Ölü Deniz rifti boyunca olan tektonik hareketlilik küçük gerilmelerle birlikte dikey makaslama şeklindedir. Rift, normal faylarla sınırlıdır. Ölü Deniz, büyük ve çok aktif, grabenleri rift boyunca tutar. Doğuda Arava fayları ve batıda Jericho fayları ile sınırlıdır (Neev ve Hall, 1978; Garfunkel, 1981). Toplam kayma 105 km olup şimdiki yapılar kaymanın son 40 km’sinde oluşmuştur. Zamanı ise muhtemelen Plio-Pleistosen’dir.

Transform boyunca yapılan gravite çalışmaları 3 büyük bölgesel gravite özelliğini açığa çıkarmıştır:

 Bouguer değerlerinin, Akdeniz’e doğru artmasının nedeni (güneyden, kuzeye) kıyısal düzlüğün altındaki kabuk incelmesi (Ginzburg ve diğ., 1979a) ve kabuktaki yanal litolojik değişimlerdir.

 Genç sedimanter dolgu, rifte doğru olan eğim üzerinde negatif Bouguer değerlerine neden olmuştur.

 Neojen sedimanter havzadaki düşük yoğunluklu sedimanter dolgu kıyısal düzlük ve kıtasal şelf üzerinde düşük graviteye neden olmuştur (Gvirtzman, 1969).

En derin ve büyük çöküntüler, Ölü Deniz alanında görülmüştür ve en küçük rezidüel anomali –115 mGal’dir. En genç, sedimanter dolgu, kaya tuzlarının kalınlığı 7.5 km kadardır (Zak, 1967). Arava Vadisi’nin güneyinde yerel rezidüel anomali -25 mGal’dir ve burada yaklaşık 3 km kalınlığında, düşük yoğunluklu sedimanter dolgu vardır. Ölü Deniz’in kuzeyindeki genç sedimanter dolgunun tahmini kalınlığı 1000 m’ye kadar düşmektedir. Bununla beraber 2 km kalınlıkta düşük yoğunluklu

(30)

Ölü Deniz transformunda ve Kızıldeniz’deki hareketlenmeler aynı zamanda olmuştur.
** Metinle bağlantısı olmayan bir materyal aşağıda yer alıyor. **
import Summits.NavierStokesRegularity.FunctionalMining.BiaxialEikonalObstruction
import HarnessLib

/-!
# FunctionalMining — the Saint-Venant contraction `J(Q; w)` and its vanishing on symmetric gradients
# (THEOREM R of `SIEVELD.md` §3.4b (4e), step (i), first half: `inc(sym ∇v) = 0` in the one scalar
# contraction that the biaxial axis identity uses; every dimension, no Levi-Civita symbols)

Search for candidate a priori estimates; no regularity claim. Cell `pub-nsfunc`, prove seat (gen 20).
Static calculus of smooth fields on the flat torus; nothing about Navier–Stokes dynamics.

For a matrix field `Q : T^d → Matrix d d ℝ` with smooth entries and a weight vector `w ∈ ℝ^d` put
(`svForm Q w x`, all derivatives `∂∂_{ab} f := ∂_a(∂_b f)` of the real entry functions at `x`)

  `J(Q; w) := ∑ᵢⱼ wᵢwⱼ [ 2∑ₖ ∂∂_{ik} Q_{jk} − ∑ₖ ∂∂_{kk} Q_{ij} − ∂∂_{ij} tr Q ] + |w|² [ Δ tr Q − ∑ₖₗ ∂∂_{kl} Q_{kl} ]`.

In dimension three `J(Q; w) = wᵀ·inc(Q)·w` with `inc Q = curl (curl Q)ᵀ` the Saint-Venant incompatibility
operator (expand `ε_{ikl}ε_{jmn}` in Kronecker deltas); the displayed `ε`-free form makes sense in every
dimension and is what this file works with. MAIN RESULT (`svForm_torusStrainMatrix_eq_zero`): **for every
smooth field `v` on `T^d`, every `w` and every `x`, `J(S(v); w)(x) = 0`**, `S(v) = sym ∇v` the strain matrix
(`torusStrainMatrix`). Proof: with `U_l(a,b,c) := ∂_a∂_b∂_c v_l` (fully symmetric in `a,b,c`: mixed partials
commute, `Torus.partialDeriv_comm`) the bracket is `B_{ij} = ½(Y_{ij} − Y_{ji})`, `Y_{ij} := ∑ₖ U_j(i,k,k) =
∂ᵢΔvⱼ`, which is antisymmetric and dies against `wᵢwⱼ`, while `Δ tr S − ∑ ∂∂_{kl}S_{kl} = Δ div v − Δ div v = 0`.
Used by `BiaxialTwistFree.lean`: for a biaxial strain `S(v) = m(1 − 3n⊗n)` linearity gives `J(n⊗n; ·) = 0`,
and with `w = n(x)` the left side is a first-order expression in `∇n` (`BiaxialAxisCalculus.lean`) — the
identity `nᵀ inc(n⊗n) n = −2[σ₂(∇n) − (n·curl n)²]` of SIEVELD §3.4b (4e)(i) (two-party at paper level:
census-2 INC-IDENTITY-B). Also: `svForm_affine` (`J` of `c + r·P` is `r·J(P)`). [ours = assembly; folklore =
Saint-Venant compatibility]
-/

noncomputable section

open MeasureTheory Set Filter Topology

namespace Summit.NavierStokesRegularity.FunctionalMining
open Literature.Analysis Literature.Analysis.FunctionSpaces Literature.Analysis.FunctionSpaces.Torus
  Literature.Analysis.FluidPDE

namespace BiaxialEikonal

variable {d : Type*} [Fintype d] [DecidableEq d]

/-! ## 1. Second partials of real functions and the contraction `J` -/

/-- `∂∂_{ab} f (x) := ∂_a (∂_b f)(x)` for a real function on the torus. [folklore; notation] -/
def dd (a b : d) (f : UnitAddTorus d → ℝ) (x : UnitAddTorus d) : ℝ :=
  Torus.partialDeriv a (Torus.partialDeriv b f) x

/-- The `(i,j)` entry of a matrix field as a real function. [folklore; notation] -/
def entryFun (Q : UnitAddTorus d → Matrix d d ℝ) (i j : d) : UnitAddTorus d → ℝ := fun x => Q x i j

/-- **The Saint-Venant contraction** `J(Q; w)(x)` (module docstring): the `ε`-free form of `wᵀ inc(Q) w`.
[ours; bookkeeping] -/
def svForm (Q : UnitAddTorus d → Matrix d d ℝ) (w : d → ℝ) (x : UnitAddTorus d) : ℝ :=
  (∑ i, ∑ j, w i * w j * (2 * ∑ k, dd i k (entryFun Q j k) x - ∑ k, dd k k (entryFun Q i j) x
      - ∑ l, dd i j (entryFun Q l l) x))
    + (∑ i, w i ^ 2) * (∑ k, ∑ l, dd k k (entryFun Q l l) x - ∑ k, ∑ l, dd k l (entryFun Q k l) x)

/-- `∂∂_{ab}` of a constant-plus-multiple: if `f = c + r·g` pointwise with `g` smooth then
`∂∂_{ab} f = r·∂∂_{ab} g`. [folklore] -/
theorem dd_const_add_mul {f g : UnitAddTorus d → ℝ} (hg : Torus.IsSmooth g) (c r : ℝ)
    (hfg : ∀ y, f y = c + r * g y) (a b : d) (x : UnitAddTorus d) : dd a b f x = r * dd a b g x := by
  have hf : f = (fun _ => c) + r • g := funext fun y => by simp [hfg y, smul_eq_mul]
  have h1 : Torus.partialDeriv b f = r • Torus.partialDeriv b g := by
    rw [hf, partialDeriv_add (isContDiff_const c) ((hg.smul r).isContDiff (by simp)),
      partialDeriv_const_smul (hg.isContDiff (by simp))]
    funext y
    simp [Torus.partialDeriv, Torus.lineDeriv]
  unfold dd
  rw [h1, partialDeriv_const_smul ((hg.partialDeriv b).isContDiff (by simp))]
  rfl

/-- `J` of an affine image: if `Q(y)ᵢⱼ = cᵢⱼ + r·P(y)ᵢⱼ` with `P` smooth entrywise, then
`J(Q; w) = r·J(P; w)`. [ours; bookkeeping] -/
theorem svForm_affine {Q P : UnitAddTorus d → Matrix d d ℝ} (hP : ∀ i j, Torus.IsSmooth (entryFun P i j))
    (c : Matrix d d ℝ) (r : ℝ) (hQP : ∀ y i j, Q y i j = c i j + r * P y i j) (w : d → ℝ)
    (x : UnitAddTorus d) : svForm Q w x = r * svForm P w x := by
  have hdd : ∀ a b i j, dd a b (entryFun Q i j) x = r * dd a b (entryFun P i j) x := fun a b i j =>
    dd_const_add_mul (hP i j) (c i j) r (fun y => hQP y i j) a b x
  unfold svForm
  simp only [hdd]
  have h1 : ∀ i j, (2 * ∑ k, r * dd i k (entryFun P j k) x - ∑ k, r * dd k k (entryFun P i j) x
      - ∑ l, r * dd i j (entryFun P l l) x) = r * (2 * ∑ k, dd i k (entryFun P j k) x
      - ∑ k, dd k k (entryFun P i j) x - ∑ l, dd i j (entryFun P l l) x) := by
    intro i j
    rw [← Finset.mul_sum, ← Finset.mul_sum, ← Finset.mul_sum]
    ring
  have h2 : (∑ k, ∑ l, r * dd k k (entryFun P l l) x - ∑ k, ∑ l, r * dd k l (entryFun P k l) x) =
      r * (∑ k, ∑ l, dd k k (entryFun P l l) x - ∑ k, ∑ l, dd k l (entryFun P k l) x) := by
    simp only [← Finset.mul_sum]
    ring
  simp only [h1, h2]
  rw [mul_add, Finset.mul_sum]
  congr 1
  · refine Finset.sum_congr rfl fun i _ => ?_
    rw [Finset.mul_sum]
    exact Finset.sum_congr rfl fun j _ => by ring
  · ring

/-- Mixed partials commute at function level. [folklore] -/
theorem partialDeriv_comm_fun {F : Type*} [NormedAddCommGroup F] [NormedSpace ℝ F]
    {f : UnitAddTorus d → F} (hf : Torus.IsSmooth f) (a b : d) :
    Torus.partialDeriv a (Torus.partialDeriv b f) = Torus.partialDeriv b (Torus.partialDeriv a f) :=
  funext fun x => partialDeriv_comm hf a b x

/-! ## 2. Third derivatives of a smooth field and their symmetry -/

section ThirdDerivatives

variable {v : UnitAddTorus d → EuclideanSpace ℝ d} (hv : Torus.IsSmooth v)
include hv

/-- Symmetry of `∂_a∂_b∂_c v` in the inner pair. [folklore] -/
theorem d3_swap_inner (a b c : d) (x : UnitAddTorus d) :
    Torus.partialDeriv a (Torus.partialDeriv b (Torus.partialDeriv c v)) x =
      Torus.partialDeriv a (Torus.partialDeriv c (Torus.partialDeriv b v)) x := by
  rw [partialDeriv_comm_fun hv b c]

/-- Symmetry of `∂_a∂_b∂_c v` in the outer pair. [folklore] -/
theorem d3_swap_outer (a b c : d) (x : UnitAddTorus d) :
    Torus.partialDeriv a (Torus.partialDeriv b (Torus.partialDeriv c v)) x =
      Torus.partialDeriv b (Torus.partialDeriv a (Torus.partialDeriv c v)) x :=
  partialDeriv_comm (hv.partialDeriv c) a b x

/-- Symmetry of `∂_a∂_b∂_c v` in the first and last slot. [folklore] -/
theorem d3_swap_13 (a b c : d) (x : UnitAddTorus d) :
    Torus.partialDeriv a (Torus.partialDeriv b (Torus.partialDeriv c v)) x =
      Torus.partialDeriv c (Torus.partialDeriv b (Torus.partialDeriv a v)) x := by
  rw [d3_swap_inner hv, d3_swap_outer hv, d3_swap_inner hv]

/-- Second partials of a strain entry in third derivatives of the field:
`∂∂_{ab} S(v)ᵢⱼ = ½((∂_a∂_b∂_j v)ᵢ + (∂_a∂_b∂_i v)ⱼ)`. [folklore] -/
theorem dd_strain (a b i j : d) (x : UnitAddTorus d) :
    dd a b (entryFun (torusStrainMatrix v) i j) x =
      (Torus.partialDeriv a (Torus.partialDeriv b (Torus.partialDeriv j v)) x i +
        Torus.partialDeriv a (Torus.partialDeriv b (Torus.partialDeriv i v)) x j) / 2 := by
  have hc : ∀ l m : d, Torus.IsSmooth (fun y => Torus.partialDeriv l v y m) :=
    fun l m => (hv.partialDeriv l).apply m
  have hfun : entryFun (torusStrainMatrix v) i j =
      (1 / 2 : ℝ) • ((fun y => Torus.partialDeriv j v y i) + fun y => Torus.partialDeriv i v y j) := by
    funext y
    simp only [entryFun, torusStrainMatrix_apply, Pi.smul_apply, Pi.add_apply, smul_eq_mul]
    ring
  -- first derivative
  have h1 : Torus.partialDeriv b (entryFun (torusStrainMatrix v) i j) =
      (1 / 2 : ℝ) • ((fun y => Torus.partialDeriv b (Torus.partialDeriv j v) y i) +
        fun y => Torus.partialDeriv b (Torus.partialDeriv i v) y j) := by
    rw [hfun, partialDeriv_const_smul (((hc j i).add (hc i j)).isContDiff (by simp)),
      partialDeriv_add ((hc j i).isContDiff (by simp)) ((hc i j).isContDiff (by simp))]
    congr 1
    funext y
    simp only [Pi.add_apply]
    rw [partialDeriv_apply_coord ((hv.partialDeriv j).isContDiff (by simp)),
      partialDeriv_apply_coord ((hv.partialDeriv i).isContDiff (by simp))]
  have hc2 : ∀ l m p : d, Torus.IsSmooth (fun y => Torus.partialDeriv l (Torus.partialDeriv m v) y p) :=
    fun l m p => ((hv.partialDeriv m).partialDeriv l).apply p
  unfold dd
  rw [h1, partialDeriv_const_smul (((hc2 b j i).add (hc2 b i j)).isContDiff (by simp)),
    partialDeriv_add ((hc2 b j i).isContDiff (by simp)) ((hc2 b i j).isContDiff (by simp))]
  simp only [Pi.smul_apply, Pi.add_apply, smul_eq_mul]
  rw [partialDeriv_apply_coord (((hv.partialDeriv j).partialDeriv b).isContDiff (by simp)),
    partialDeriv_apply_coord (((hv.partialDeriv i).partialDeriv b).isContDiff (by simp))]
  ring

/-! ## 3. `J(S(v); w) = 0` -/

/-- The bracket of `J` on a strain is antisymmetric: with `Yᵢⱼ := ∑ₖ (∂ᵢ∂ₖ∂ₖ v)ⱼ = ∂ᵢ(Δv)ⱼ`,
`2∑ₖ ∂∂_{ik}Sⱼₖ − ∑ₖ ∂∂_{kk}Sᵢⱼ − ∂∂_{ij} tr S = ½(Yᵢⱼ − Yⱼᵢ)`. [folklore] -/
theorem svBracket_strain (i j : d) (x : UnitAddTorus d) :
    2 * ∑ k, dd i k (entryFun (torusStrainMatrix v) j k) x - ∑ k, dd k k (entryFun (torusStrainMatrix v) i j) x
      - ∑ l, dd i j (entryFun (torusStrainMatrix v) l l) x =
      ((∑ k, Torus.partialDeriv i (Torus.partialDeriv k (Torus.partialDeriv k v)) x j) -
        ∑ k, Torus.partialDeriv j (Torus.partialDeriv k (Torus.partialDeriv k v)) x i) / 2 := by
  simp only [dd_strain hv]
  -- normalise every third derivative to the form `∂_a ∂_k ∂_k v` or `∂_i ∂_j ∂_l v`
  have e1 : ∀ k, Torus.partialDeriv i (Torus.partialDeriv k (Torus.partialDeriv j v)) x k =
      Torus.partialDeriv i (Torus.partialDeriv j (Torus.partialDeriv k v)) x k := fun k => by
    rw [d3_swap_inner hv]
  have e2 : ∀ k, Torus.partialDeriv k (Torus.partialDeriv k (Torus.partialDeriv j v)) x i =
      Torus.partialDeriv j (Torus.partialDeriv k (Torus.partialDeriv k v)) x i := fun k => by
    rw [d3_swap_13 hv]
  have e3 : ∀ k, Torus.partialDeriv k (Torus.partialDeriv k (Torus.partialDeriv i v)) x j =
      Torus.partialDeriv i (Torus.partialDeriv k (Torus.partialDeriv k v)) x j := fun k => by
    rw [d3_swap_13 hv]
  simp only [e1, e2, e3, Finset.mul_sum, Finset.sum_div, ← Finset.sum_sub_distrib]
  exact Finset.sum_congr rfl fun k _ => by ring

/-- The trace bracket of `J` vanishes on a strain: `Δ tr S(v) − ∑ₖₗ ∂∂_{kl} S(v)ₖₗ = 0`
(`= Δ div v − Δ div v`). [folklore] -/
theorem svTrace_strain (x : UnitAddTorus d) :
    ∑ k, ∑ l, dd k k (entryFun (torusStrainMatrix v) l l) x -
      ∑ k, ∑ l, dd k l (entryFun (torusStrainMatrix v) k l) x = 0 := by
  have h1 : ∑ k, ∑ l, dd k k (entryFun (torusStrainMatrix v) l l) x =
      ∑ k, ∑ l, (Torus.partialDeriv k (Torus.partialDeriv k (Torus.partialDeriv l v)) x l +
        Torus.partialDeriv k (Torus.partialDeriv k (Torus.partialDeriv l v)) x l) / 2 :=
    Finset.sum_congr rfl fun k _ => Finset.sum_congr rfl fun l _ => by rw [dd_strain hv]
  have h2 : ∑ k, ∑ l, dd k l (entryFun (torusStrainMatrix v) k l) x =
      ∑ k, ∑ l, (Torus.partialDeriv l (Torus.partialDeriv l (Torus.partialDeriv k v)) x k +
        Torus.partialDeriv k (Torus.partialDeriv k (Torus.partialDeriv l v)) x l) / 2 :=
    Finset.sum_congr rfl fun k _ => Finset.sum_congr rfl fun l _ => by
      rw [dd_strain hv, d3_swap_13 hv k l l x, d3_swap_inner hv k l k x]
  have hc : ∑ k, ∑ l, Torus.partialDeriv l (Torus.partialDeriv l (Torus.partialDeriv k v)) x k =
      ∑ k, ∑ l, Torus.partialDeriv k (Torus.partialDeriv k (Torus.partialDeriv l v)) x l :=
    Finset.sum_comm
  have hsplit : ∀ (A B : d → d → ℝ), ∑ k, ∑ l, (A k l + B k l) / 2 =
      (∑ k, ∑ l, A k l) / 2 + (∑ k, ∑ l, B k l) / 2 := by
    intro A B
    rw [Finset.sum_div, Finset.sum_div, ← Finset.sum_add_distrib]
    refine Finset.sum_congr rfl fun k _ => ?_
    rw [Finset.sum_div, Finset.sum_div, ← Finset.sum_add_distrib]
    exact Finset.sum_congr rfl fun l _ => by ring
  rw [h1, h2, hsplit, hsplit, hc]
  ring

/-- **`J(S(v); w) = 0`: the Saint-Venant contraction vanishes on every symmetric gradient** (every
smooth `v`, every weight `w`, every point). [folklore: Saint-Venant compatibility `inc(sym∇v) = 0`] -/
theorem svForm_torusStrainMatrix_eq_zero (w : d → ℝ) (x : UnitAddTorus d) :
    svForm (torusStrainMatrix v) w x = 0 := by
  unfold svForm
  rw [svTrace_strain hv, mul_zero, add_zero]
  simp only [svBracket_strain hv]
  -- `∑ᵢⱼ wᵢwⱼ (Yᵢⱼ − Yⱼᵢ)/2 = 0` by the symmetry of `wᵢwⱼ`
  set Y : d → d → ℝ := fun i j => ∑ k, Torus.partialDeriv i (Torus.partialDeriv k (Torus.partialDeriv k v)) x j
    with hY
  have h : ∑ i, ∑ j, w i * w j * ((Y i j - Y j i) / 2) =
      (∑ i, ∑ j, w i * w j * Y i j) / 2 - (∑ i, ∑ j, w i * w j * Y j i) / 2 := by
    rw [Finset.sum_div, Finset.sum_div, ← Finset.sum_sub_distrib]
    refine Finset.sum_congr rfl fun i _ => ?_
    rw [Finset.sum_div, Finset.sum_div, ← Finset.sum_sub_distrib]
    exact Finset.sum_congr rfl fun j _ => by ring
  have hsymm : ∑ i, ∑ j, w i * w j * Y j i = ∑ i, ∑ j, w i * w j * Y i j := by
    rw [Finset.sum_comm]
    exact Finset.sum_congr rfl fun i _ => Finset.sum_congr rfl fun j _ => by ring
  change ∑ i, ∑ j, w i * w j * ((Y i j - Y j i) / 2) = 0
  rw [h, hsymm, sub_self]

end ThirdDerivatives

end BiaxialEikonal

end Summit.NavierStokesRegularity.FunctionalMining

end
Kızıldeniz içindeki manyetik anomaliler, açılmanın başlangıç tarihinin, yaklaşık 40 My önce olduğunu düşündürmektedir (Girdler ve Styles, 1974) fakat daha sonraki çalışmalar yaklaşık 20 My yaşında olduğunu desteklemektedir (Girdler ve Styles, 1978; Noy, 1978) ve radyometrik tarihlerle uyumludur. Genç manyetik anomaliler (Roeser, 1975), kuyu verileri ve sismik yansıma çalışmaları (Coleman, 1974; Girdler ve Whitmarsh, 1974; Phillips ve Ross, 1970; Searle ve Ross, 1975) Kızıldeniz’in açılmasının yarısından fazlasını 4-5 My önce tamamladığını göstermektedir. Buradanda Ölü Deniz riftinin, Miosen’in son evrelerinden önce, kaymasının yarısından fazlasının oluştuğu sonucu çıkmaktadır.

Ölü Deniz transformunun büyük bir bölümünde 10-20 km genişliğinde kısmen sedimanlarla dolu morfo-tektonik çöküntüler dikkati çekecek kadar belirgindir ve bu çöküntüler kademeli olarak Arava ve Ürdün Vadisi fayları arasına yerleşmiştir. Bu bölge çökelmeye Pliosen zamanında başlamıştır ve körfezle birlikte Akdeniz’den, İsrail ve Ürdün Vadisine kadar uzanmıştır.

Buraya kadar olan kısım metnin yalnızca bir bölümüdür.